Last week, the House Appropriations Committee rejected two amendments to improve authorized public access to reports of the Congressional Research Service. However, unauthorized public access remains robust.
The latest Congressional Research Service reports include the following.
RICO: A Brief Sketch, May 18, 2016
Federal Reserve: Legislation in the 114th Congress, May 19, 2016
U.S.-EU Data Privacy: From Safe Harbor to Privacy Shield, May 19, 2016
Framing Spectrum Policy: Legislative Initiatives, May 18, 2016
Waiting in Queue: Options for Addressing the Airport Screening Line Conundrum, CRS Insight, May 18, 2016.
Despite its recognition that CRS has provided “tremendous value” to Congress, the Senate Appropriations Committee rejected a proposed $7.4 million increase in the CRS budget for 2017.

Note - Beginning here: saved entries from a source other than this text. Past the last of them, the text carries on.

import Mathlib
import Literature.MathematicalPhysics.StatisticalMechanics.BarlowStacking
import Summits.Ventures.Crystal3D.Theorems.StickyWulffConstantStackingLiminfLayerChainV4Defs
import Summits.Ventures.Crystal3D.Theorems.StickyWulffConstantStackingLiminfMollifierSmooth
import Summits.Ventures.Crystal3D.Theorems.StickyWulffConstantStackingLiminfRungBumpMass
import Summits.Ventures.Crystal3D.Theorems.StickyWulffConstantStackingLiminfRungSmoothMass
import Summits.Ventures.Crystal3D.Theorems.StickyWulffConstantStackingLiminfKernelBounds
import Summits.Ventures.Crystal3D.Theorems.StickyWulffConstantStackingLiminfTwelveSlots
import Summits.Ventures.Crystal3D.Theorems.StickyWulffConstantStackingLiminfVacantPairs
import Summits.Ventures.Crystal3D.Theorems.StickyWulffConstantStackingLiminfLayerSplit
import HarnessLib

/-!
# S4(iii) of stub (B) `MollifiedUpper` (line LayerChain v4, crux `StackingLiminf`, stmt-Ventures-19145):
# the OCCUPIED × VACANT overlap mass `∫ v·u ≤ C · K · D`

Cell `crystal3d-full`, venture `Summits/Ventures/Crystal3D`.  BLUEPRINT-v4B S4(iii): for an injective
configuration `x` in the Barlow stacking of a Hägg word, `K ≥ 1`, and any finite set `F` of VACANT lattice
indices, the overlap of the mollified occupied density `v = dens x K` with the mollified vacancy density
`u_F = Σ_{t∈F} φ_K(· − barlowPos t)` satisfies

`∫ v · u_F ≤ (bumpConst/(√2 K³)) · (2R+1)³ · 3R · (12N − 2·numContacts x)`, `R = 11⌈K⌉`
(`integral_dens_mul_vacant_le`), hence `≤ C_V · K · (6N − numContacts x)` (`integral_dens_mul_vacant_le'`,
`C_V = 12028500 · bumpConst/√2`): each pair contributes `∫ φ_K(y − x_i) φ_K(y − p_t) dy ≤ ‖φ_K‖_∞ ∫φ_K =
bumpConst/(√2K³)`, and only pairs at sup-distance `< 2K` contribute (supports), which are counted by
`card_nearVacantPairs_le` (…VacantPairs).  This is the `∫ v u ≤ C K D` input of the skew bound
`‖E‖₁ ≤ 4∫ v u + (C/K)·vol{v > ¼}` (S4(ii)).
WHAT THIS IS NOT: the skew bound S4 (needs also the lateral quadrature S4(i)); rung F-C1 not moved.
-/

noncomputable section

namespace Summit.Ventures.Crystal3D.Theorems

open MeasureTheory Set Function Metric
open Literature.MathematicalPhysics.StatisticalMechanics
open Summit.Ventures.Crystal3D.LayerChain (dot3)
open Summit.Ventures.Crystal3D.Cruxes.StackingLiminf.LayerChainV4 (bump bumpConst dens)

variable {N : ℕ}

/-- A nonzero value of the bump forces sup-norm distance `< K`. -/
theorem norm_lt_of_bump_ne_zero {K : ℝ} (hK : 0 < K) {u : Fin 3 → ℝ} (hu : bump K u ≠ 0) : ‖u‖ < K := by
  rw [pi_norm_lt_iff hK]
  intro j
  by_contra h
  rw [not_lt, Real.norm_eq_abs] at h
  exact hu (bump_eq_zero_of_coord hK j h)

/-- The overlap integral of two bumps is at most `bumpConst/(√2 K³)`. -/
theorem integral_bump_mul_bump_le {K : ℝ} (hK : 0 < K) (p q : Fin 3 → ℝ) :
    ∫ y : Fin 3 → ℝ, bump K (y - p) * bump K (y - q) ≤ bumpConst / (Real.sqrt 2 * K ^ 3) := by
  have hIq : Integrable fun y : Fin 3 → ℝ => bump K (y - q) :=
    ((continuous_bump K).integrable_of_hasCompactSupport (hasCompactSupport_bump hK)).comp_sub_right q
  have hIpq : Integrable fun y : Fin 3 → ℝ => bump K (y - p) * bump K (y - q) := by
    refine (((continuous_bump K).comp (continuous_id.sub continuous_const)).mul
      ((continuous_bump K).comp (continuous_id.sub continuous_const))).integrable_of_hasCompactSupport ?_
    exact ((hasCompactSupport_bump hK).comp_homeomorph (Homeomorph.subRight q)).mul_left
  calc ∫ y : Fin 3 → ℝ, bump K (y - p) * bump K (y - q)
      ≤ ∫ y : Fin 3 → ℝ, bumpConst / K ^ 3 * bump K (y - q) := by
        refine integral_mono hIpq (hIq.const_mul _) fun y => ?_
        exact mul_le_mul_of_nonneg_right (PlateauHeight.bump_le hK _) (bump_nonneg hK _)
    _ = bumpConst / K ^ 3 * (1 / Real.sqrt 2) := by
        rw [integral_const_mul, integral_sub_right_eq_self (bump K) q, rung_integral_bump K hK]
    _ = bumpConst / (Real.sqrt 2 * K ^ 3) := by
        field_simp

/-- Two bumps at sup-distance `≥ 2K` have identically vanishing product. -/
theorem bump_mul_bump_eq_zero {K : ℝ} (hK : 0 < K) {p q : Fin 3 → ℝ} (h : ¬ ‖p - q‖ < 2 * K)
    (y : Fin 3 → ℝ) : bump K (y - p) * bump K (y - q) = 0 := by
  by_contra hne
  rcases mul_ne_zero_iff.1 hne with ⟨h1, h2⟩
  have n1 := norm_lt_of_bump_ne_zero hK h1
  have n2 := norm_lt_of_bump_ne_zero hK h2
  apply h
  calc ‖p - q‖ = ‖(y - q) - (y - p)‖ := by congr 1; abel
    _ ≤ ‖y - q‖ + ‖y - p‖ := norm_sub_le _ _
    _ < K + K := add_lt_add n2 n1
    _ = 2 * K := by ring

/-- **Occupied × vacant overlap mass (BLUEPRINT S4(iii)).** -/
theorem integral_dens_mul_vacant_le {σ : ℤ → ℤ} (hσ : IsHaggSeq σ) (x : Fin N → EuclideanSpace ℝ (Fin 3))
    (hx : Function.Injective x) (hmem : ∀ i, x i ∈ barlowStacking 1 (Real.sqrt (2 / 3)) σ)
    {K : ℝ} (hK : 1 ≤ K) (F : Finset (ℤ × ℤ × ℤ))
    (hF : ∀ t ∈ F, barlowPos 1 (Real.sqrt (2 / 3)) σ t.1 t.2.1 t.2.2 ∉ Set.range x) :
    ∫ y : Fin 3 → ℝ, dens x K y *
        ∑ t ∈ F, bump K (y - WithLp.ofLp (barlowPos 1 (Real.sqrt (2 / 3)) σ t.1 t.2.1 t.2.2)) ≤
      bumpConst / (Real.sqrt 2 * K ^ 3) *
        (((2 * (11 * ⌈K⌉₊) + 1) ^ 3 * (3 * (11 * ⌈K⌉₊)) *
          (12 * N - 2 * Summit.Ventures.Crystal3D.numContacts x) : ℕ) : ℝ) := by
  classical
  have hK0 : 0 < K := by linarith
  choose kk ii jj hidx using hmem
  set a : Fin N → ℤ × ℤ × ℤ := fun i => (kk i, ii i, jj i) with ha_def
  have ha : ∀ i, x i = barlowPos 1 (Real.sqrt (2 / 3)) σ (a i).1 (a i).2.1 (a i).2.2 := fun i => hidx i
  set P : ℤ × ℤ × ℤ → (Fin 3 → ℝ) := fun t =>
    WithLp.ofLp (barlowPos 1 (Real.sqrt (2 / 3)) σ t.1 t.2.1 t.2.2) with hP
  set c : ℝ := bumpConst / (Real.sqrt 2 * K ^ 3) with hc
  have hc0 : 0 ≤ c := by rw [hc]; exact div_nonneg bumpConst_pos.le (by positivity)
  change ∫ y : Fin 3 → ℝ, dens x K y * ∑ t ∈ F, bump K (y - P t) ≤
    c * (((2 * (11 * ⌈K⌉₊) + 1) ^ 3 * (3 * (11 * ⌈K⌉₊)) *
      (12 * N - 2 * Summit.Ventures.Crystal3D.numContacts x) : ℕ) : ℝ)
  -- expand the product of sums
  have hexp : ∀ y : Fin 3 → ℝ, dens x K y * ∑ t ∈ F, bump K (y - P t) =
      ∑ i, ∑ t ∈ F, bump K (y - WithLp.ofLp (x i)) * bump K (y - P t) := by
    intro y
    unfold dens
    rw [Finset.sum_mul_sum]
    rfl
  have hIit : ∀ (i : Fin N) (t : ℤ × ℤ × ℤ), Integrable fun y : Fin 3 → ℝ =>
      bump K (y - WithLp.ofLp (x i)) * bump K (y - P t) := by
    intro i t
    refine (((continuous_bump K).comp (continuous_id.sub continuous_const)).mul
      ((continuous_bump K).comp (continuous_id.sub continuous_const))).integrable_of_hasCompactSupport ?_
    exact ((hasCompactSupport_bump hK0).comp_homeomorph (Homeomorph.subRight (P t))).mul_left
  simp_rw [hexp]
  rw [integral_finsetSum _ fun i _ => integrable_finsetSum _ fun t _ => hIit i t]
  simp_rw [integral_finsetSum _ fun t _ => hIit _ t]
  -- bound each pair
  have hpair : ∀ (i : Fin N) (t : ℤ × ℤ × ℤ), ∫ y : Fin 3 → ℝ, bump K (y - WithLp.ofLp (x i)) * bump K (y - P t) ≤
      if ‖WithLp.ofLp (x i) - P t‖ < 2 * K then c else 0 := by
    intro i t
    split_ifs with hnear
    · exact integral_bump_mul_bump_le hK0 _ _
    · simp_rw [bump_mul_bump_eq_zero hK0 hnear]
      simp
  calc ∑ i, ∑ t ∈ F, ∫ y : Fin 3 → ℝ, bump K (y - WithLp.ofLp (x i)) * bump K (y - P t)
      ≤ ∑ i, ∑ t ∈ F, (if ‖WithLp.ofLp (x i) - P t‖ < 2 * K then c else 0) :=
        Finset.sum_le_sum fun i _ => Finset.sum_le_sum fun t _ => hpair i t
    _ = c * (((Finset.univ ×ˢ F).filter fun q : Fin N × (ℤ × ℤ × ℤ) =>
          ‖WithLp.ofLp (x q.1) - P q.2‖ < 2 * K).card : ℝ) := by
        rw [← Finset.sum_product (f := fun q : Fin N × (ℤ × ℤ × ℤ) =>
          if ‖WithLp.ofLp (x q.1) - P q.2‖ < 2 * K then c else 0), ← Finset.sum_filter,
          Finset.sum_const, nsmul_eq_mul, mul_comm]
    _ ≤ c * (((2 * (11 * ⌈K⌉₊) + 1) ^ 3 * (3 * (11 * ⌈K⌉₊)) *
          (12 * N - 2 * Summit.Ventures.Crystal3D.numContacts x) : ℕ) : ℝ) := by
        refine mul_le_mul_of_nonneg_left ?_ hc0
        exact_mod_cast card_nearVacantPairs_le hσ x hx a ha K F hF

/-- **Occupied × vacant overlap mass, `C · K · D` form**: `∫ v · u_F ≤ C_V · K · (6N − numContacts x)` with
`C_V = 12028500 · bumpConst / √2`. -/
theorem integral_dens_mul_vacant_le' {σ : ℤ → ℤ} (hσ : IsHaggSeq σ) (x : Fin N → EuclideanSpace ℝ (Fin 3))
    (hx : Function.Injective x) (hmem : ∀ i, x i ∈ barlowStacking 1 (Real.sqrt (2 / 3)) σ)
    {K : ℝ} (hK : 1 ≤ K) (F : Finset (ℤ × ℤ × ℤ))
    (hF : ∀ t ∈ F, barlowPos 1 (Real.sqrt (2 / 3)) σ t.1 t.2.1 t.2.2 ∉ Set.range x) :
    ∫ y : Fin 3 → ℝ, dens x K y *
        ∑ t ∈ F, bump K (y - WithLp.ofLp (barlowPos 1 (Real.sqrt (2 / 3)) σ t.1 t.2.1 t.2.2)) ≤
      12028500 * bumpConst / Real.sqrt 2 * K *
        (6 * (N : ℝ) - (Summit.Ventures.Crystal3D.numContacts x : ℝ)) := by
  have hK0 : 0 < K := by linarith
  have h := integral_dens_mul_vacant_le hσ x hx hmem hK F hF
  refine le_trans h ?_
  -- `2·numContacts ≤ 12 N`
  obtain ⟨kk, hkf⟩ := exists_layerMap x hmem
  have hslots := sum_vacant_add_two_mul_numContacts hσ x hx hmem kk hkf
  have h2C : 2 * Summit.Ventures.Crystal3D.numContacts x ≤ 12 * N := le_trans (Nat.le_add_left _ _) hslots.le
  have hcast : (((12 * N - 2 * Summit.Ventures.Crystal3D.numContacts x : ℕ)) : ℝ) =
      2 * (6 * (N : ℝ) - (Summit.Ventures.Crystal3D.numContacts x : ℝ)) := by
    rw [Nat.cast_sub h2C]; push_cast; ring
  have hD0 : 0 ≤ 6 * (N : ℝ) - (Summit.Ventures.Crystal3D.numContacts x : ℝ) := by
    have : ((2 * Summit.Ventures.Crystal3D.numContacts x : ℕ) : ℝ) ≤ ((12 * N : ℕ) : ℝ) := by
      exact_mod_cast h2C
    push_cast at this; linarith
  -- `⌈K⌉ ≤ 2K`
  have hceil : (⌈K⌉₊ : ℝ) ≤ 2 * K := by
    have := Nat.ceil_lt_add_one hK0.le; linarith
  have hR1 : ((2 * (11 * ⌈K⌉₊) + 1 : ℕ) : ℝ) ≤ 45 * K := by push_cast; linarith
  have hR2 : ((3 * (11 * ⌈K⌉₊) : ℕ) : ℝ) ≤ 66 * K := by push_cast; linarith
  have hbc : 0 ≤ bumpConst := bumpConst_pos.le
  have hs2 : 0 < Real.sqrt 2 := Real.sqrt_pos.2 (by norm_num)
  rw [Nat.cast_mul, Nat.cast_mul, Nat.cast_pow, hcast]
  have hpow : ((2 * (11 * ⌈K⌉₊) + 1 : ℕ) : ℝ) ^ 3 ≤ (45 * K) ^ 3 :=
    pow_le_pow_left₀ (Nat.cast_nonneg _) hR1 3
  calc bumpConst / (Real.sqrt 2 * K ^ 3) *
        (((2 * (11 * ⌈K⌉₊) + 1 : ℕ) : ℝ) ^ 3 * ((3 * (11 * ⌈K⌉₊) : ℕ) : ℝ) *
          (2 * (6 * (N : ℝ) - (Summit.Ventures.Crystal3D.numContacts x : ℝ))))
      ≤ bumpConst / (Real.sqrt 2 * K ^ 3) * ((45 * K) ^ 3 * (66 * K) *
          (2 * (6 * (N : ℝ) - (Summit.Ventures.Crystal3D.numContacts x : ℝ)))) := by
        refine mul_le_mul_of_nonneg_left ?_ (by positivity)
        refine mul_le_mul_of_nonneg_right ?_ (by positivity)
        exact mul_le_mul hpow hR2 (Nat.cast_nonneg _) (by positivity)
    _ = 12028500 * bumpConst / Real.sqrt 2 * K *
          (6 * (N : ℝ) - (Summit.Ventures.Crystal3D.numContacts x : ℝ)) := by
        field_simp
        ring

end Summit.Ventures.Crystal3D.Theorems

end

“While the increase requested in fiscal year 2017 includes support for 22 additional full-time equivalents that purports to improve service to Congress, bringing on board new employees in the midst of this budget stagnation may not be a practical or cost-effective solution to optimize service,” the Committee wrote last week.

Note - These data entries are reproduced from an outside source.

import Summits.Ventures.PercRepro.PuncturedLYMSparsePaving
import Summits.Ventures.PercRepro.PuncturedLYMRestrict

/-!
# PercRepro — THE SPARSE-PAVING BRIDGE ON AN ARBITRARY GROUND SET: (NC) HOLDS FOR EVERY SPARSE PAVING MATROID ON
`n ≤ (3r + 1)/2` ELEMENTS (p10, gen 31)

PuncturedLYMSparsePaving proved the bridge for `gr M = univ`; with (SP) transferred to an arbitrary ground finset
(PuncturedLYMRestrict, `puncturedNMP_in_of_three_j`) the restriction disappears:
* `isCodeIn_cocode` — the co-code of a sparse paving matroid is a code inside `gr M`;
* `biIndepSets_eq_puncturedIn`, `biIndepSets_succ_eq_powersetCard` — at the bottom level `j = n − r` (`n + 2 ≤ 2r`) the
  bi-independent `j`-sets are the punctured level inside `gr M` and every `(j+1)`-subset of `gr M` is bi-independent;
* **`normConsStep_bottom_of_puncturedNMPIn`** — the (NC) step at the bottom level follows from (SP) inside `gr M`;
* **`normConsAt_of_sparsePaving'`** — (NC) for every sparse paving matroid with `r + 1 ≤ n`, `n + 2 ≤ 2r`,
  `3(n − r) ≤ n + 1` — no assumption on the ground set.
Nothing here asserts (NC) or (SP) in general.
-/

open scoped Matroid

namespace PercRepro.Cogirth

open Finset ThmH Skew

variable {α : Type} [DecidableEq α] {M : Matroid α} [M.Finite]

/-- **The co-code is a code inside the ground set** (`r ≤ n`). -/
theorem isCodeIn_cocode {r : ℕ} (hsp : IsSparsePavingF M r) (hr : r ≤ (gr M).card) :
    PuncturedLYM.IsCodeIn ((gr M).card - r) (gr M) (cocode M r) := by
  have h := isCode_cocode (α := α) hsp hr
  exact ⟨fun X hX => (mem_cocode.1 hX).1, h.2⟩

/-- The bi-independent `(n − r)`-sets are the punctured level inside `gr M` (`n + 2 ≤ 2r`). -/
theorem biIndepSets_eq_puncturedIn {r : ℕ} (hsp : IsSparsePavingF M r) (hn : (gr M).card + 2 ≤ 2 * r) :
    biIndepSets M ((gr M).card - r) = PuncturedLYM.puncturedIn ((gr M).card - r) (gr M) (cocode M r) := by
  have hr : r ≤ (gr M).card := by
    have := hsp.1 ▸ rk_le_card (gr M)
    omega
  ext X
  rw [mem_biIndepSets, PuncturedLYM.puncturedIn, mem_sdiff, mem_powersetCard, mem_cocode]
  constructor
  · rintro ⟨hXg, hXc, -, hXd⟩
    refine ⟨⟨hXg, hXc⟩, ?_⟩
    rintro ⟨-, h⟩
    exact h hXd
  · rintro ⟨⟨hXg, hXc⟩, hXD⟩
    refine ⟨hXg, hXc, rk_eq_card_of_card_lt_of_sparsePaving hsp hr hXg (by omega), ?_⟩
    by_contra h
    exact hXD ⟨⟨hXg, hXc⟩, h⟩

/-- The bi-independent `(n − r + 1)`-sets are all the `(n − r + 1)`-subsets of `gr M` (`n + 2 ≤ 2r`). -/
theorem biIndepSets_succ_eq_powersetCard {r : ℕ} (hsp : IsSparsePavingF M r) (hn : (gr M).card + 2 ≤ 2 * r) :
    biIndepSets M ((gr M).card - r + 1) = (gr M).powersetCard ((gr M).card - r + 1) := by
  have hr : r ≤ (gr M).card := by
    have := hsp.1 ▸ rk_le_card (gr M)
    omega
  apply biIndepSets_eq_powersetCard_of_indep_of_indep
  · intro S hS hSc
    exact rk_eq_card_of_card_lt_of_sparsePaving hsp hr hS (by omega)
  · intro S hS hSc
    exact rk_eq_card_of_card_lt_of_sparsePaving hsp hr hS (by omega)

/-- **The bottom step of (NC) follows from (SP) inside the ground set** (`n + 2 ≤ 2r`). -/
theorem normConsStep_bottom_of_puncturedNMPIn {r : ℕ} (hsp : IsSparsePavingF M r)
    (hn : (gr M).card + 2 ≤ 2 * r) {U : Finset (Finset α)} (hU : UpFlats M U)
    (hSP : PuncturedLYM.PuncturedNMPIn ((gr M).card - r) (gr M) (cocode M r)) :
    NormConsStep M U ((gr M).card - r) := by
  set j := (gr M).card - r with hj
  unfold NormConsStep upCount
  rw [biIndepSets_eq_puncturedIn hsp hn, biIndepSets_succ_eq_powersetCard hsp hn]
  set P := PuncturedLYM.puncturedIn j (gr M) (cocode M r) with hP
  set 𝒜 := P.filter (fun X => X ∈ U) with h𝒜
  have h𝒜P : 𝒜 ⊆ P := filter_subset _ _
  have hbot : P.filter (fun X => clF M X ∈ U) = 𝒜 := by
    apply filter_congr
    intro X hX
    rw [hP, PuncturedLYM.puncturedIn, mem_sdiff, mem_powersetCard] at hX
    rw [clF_eq_self_of_card_eq hsp hn hX.1.1 hX.1.2]
  rw [hbot]
  have hup : PuncturedLYM.upNbhdIn j (gr M) 𝒜 ⊆ ((gr M).powersetCard (j + 1)).filter (fun Y => clF M Y ∈ U) := by
    intro Y hY
    rw [PuncturedLYM.upNbhdIn, mem_filter, mem_powersetCard] at hY
    obtain ⟨⟨hYg, hYc⟩, X, hX𝒜, hXY⟩ := hY
    rw [mem_filter, mem_powersetCard]
    refine ⟨⟨hYg, hYc⟩, ?_⟩
    have hXU : X ∈ U := (mem_filter.1 hX𝒜).2
    have hXcl : X ⊆ clF M Y := hXY.trans (subset_clF_fu hYg)
    exact hU.up X hXU (clF M Y) (isFlatF_clF Y) hXcl
  have h1 := hSP 𝒜 h𝒜P
  have h2 := card_le_card hup
  rw [card_powersetCard]
  calc 𝒜.card * (gr M).card.choose (j + 1)
      ≤ (PuncturedLYM.upNbhdIn j (gr M) 𝒜).card * P.card := h1
    _ ≤ (((gr M).powersetCard (j + 1)).filter (fun Y => clF M Y ∈ U)).card * P.card :=
        Nat.mul_le_mul_right _ h2

/-- **(NC) HOLDS FOR EVERY SPARSE PAVING MATROID with `r + 1 ≤ n`, `n + 2 ≤ 2r` and `3(n − r) ≤ n + 1`** — on any
ground set (THEOREM A inside `gr M` at the bottom level, the Boolean and top steps of gen 29 elsewhere). -/
theorem normConsAt_of_sparsePaving' {r : ℕ} (hsp : IsSparsePavingF M r) (hr1 : r + 1 ≤ (gr M).card)
    (hn : (gr M).card + 2 ≤ 2 * r) (h3 : 3 * ((gr M).card - r) ≤ (gr M).card + 1) : NormConsAt M := by
  intro U hU j
  have hr : r ≤ (gr M).card := by omega
  rcases Nat.lt_or_ge j ((gr M).card - r) with hlt | hge
  · apply normConsStep_of_lt
    rw [hsp.1]
    omega
  rcases Nat.eq_or_lt_of_le hge with heq | hgt
  · rw [← heq]
    apply normConsStep_bottom_of_puncturedNMPIn hsp hn hU
    exact PuncturedLYM.puncturedNMP_in_of_three_j (isCodeIn_cocode hsp hr) (by omega) (by omega) (by omega)
  rcases Nat.lt_or_ge (j + 1) r with hmid | htop
  · apply normConsStep_of_indep_succ_of_indep_sdiff hU (by omega)
    · intro S hS hSc
      exact rk_eq_card_of_card_lt_of_sparsePaving hsp hr hS (by omega)
    · intro S hS hSc
      exact rk_eq_card_of_card_lt_of_sparsePaving hsp hr hS (by omega)
  · apply normConsStep_of_rk_le hU
    rw [hsp.1]
    omega

end PercRepro.Cogirth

Instead of increased resources, the Senate Committee told CRS to tighten its belt.
“The Committee directs CRS to examine ways in which the internal structure of the organization may be improved to meet the challenges of the ever-changing Congressional environment and provide a report to the Committee on a proposed restructuring within 120 days of enactment of this act. The report should include recommended changes to staffing, pay levels, the management structure, technology, and research priorities in order to create and support the workflow, products, and services that best meet Congress’ needs.”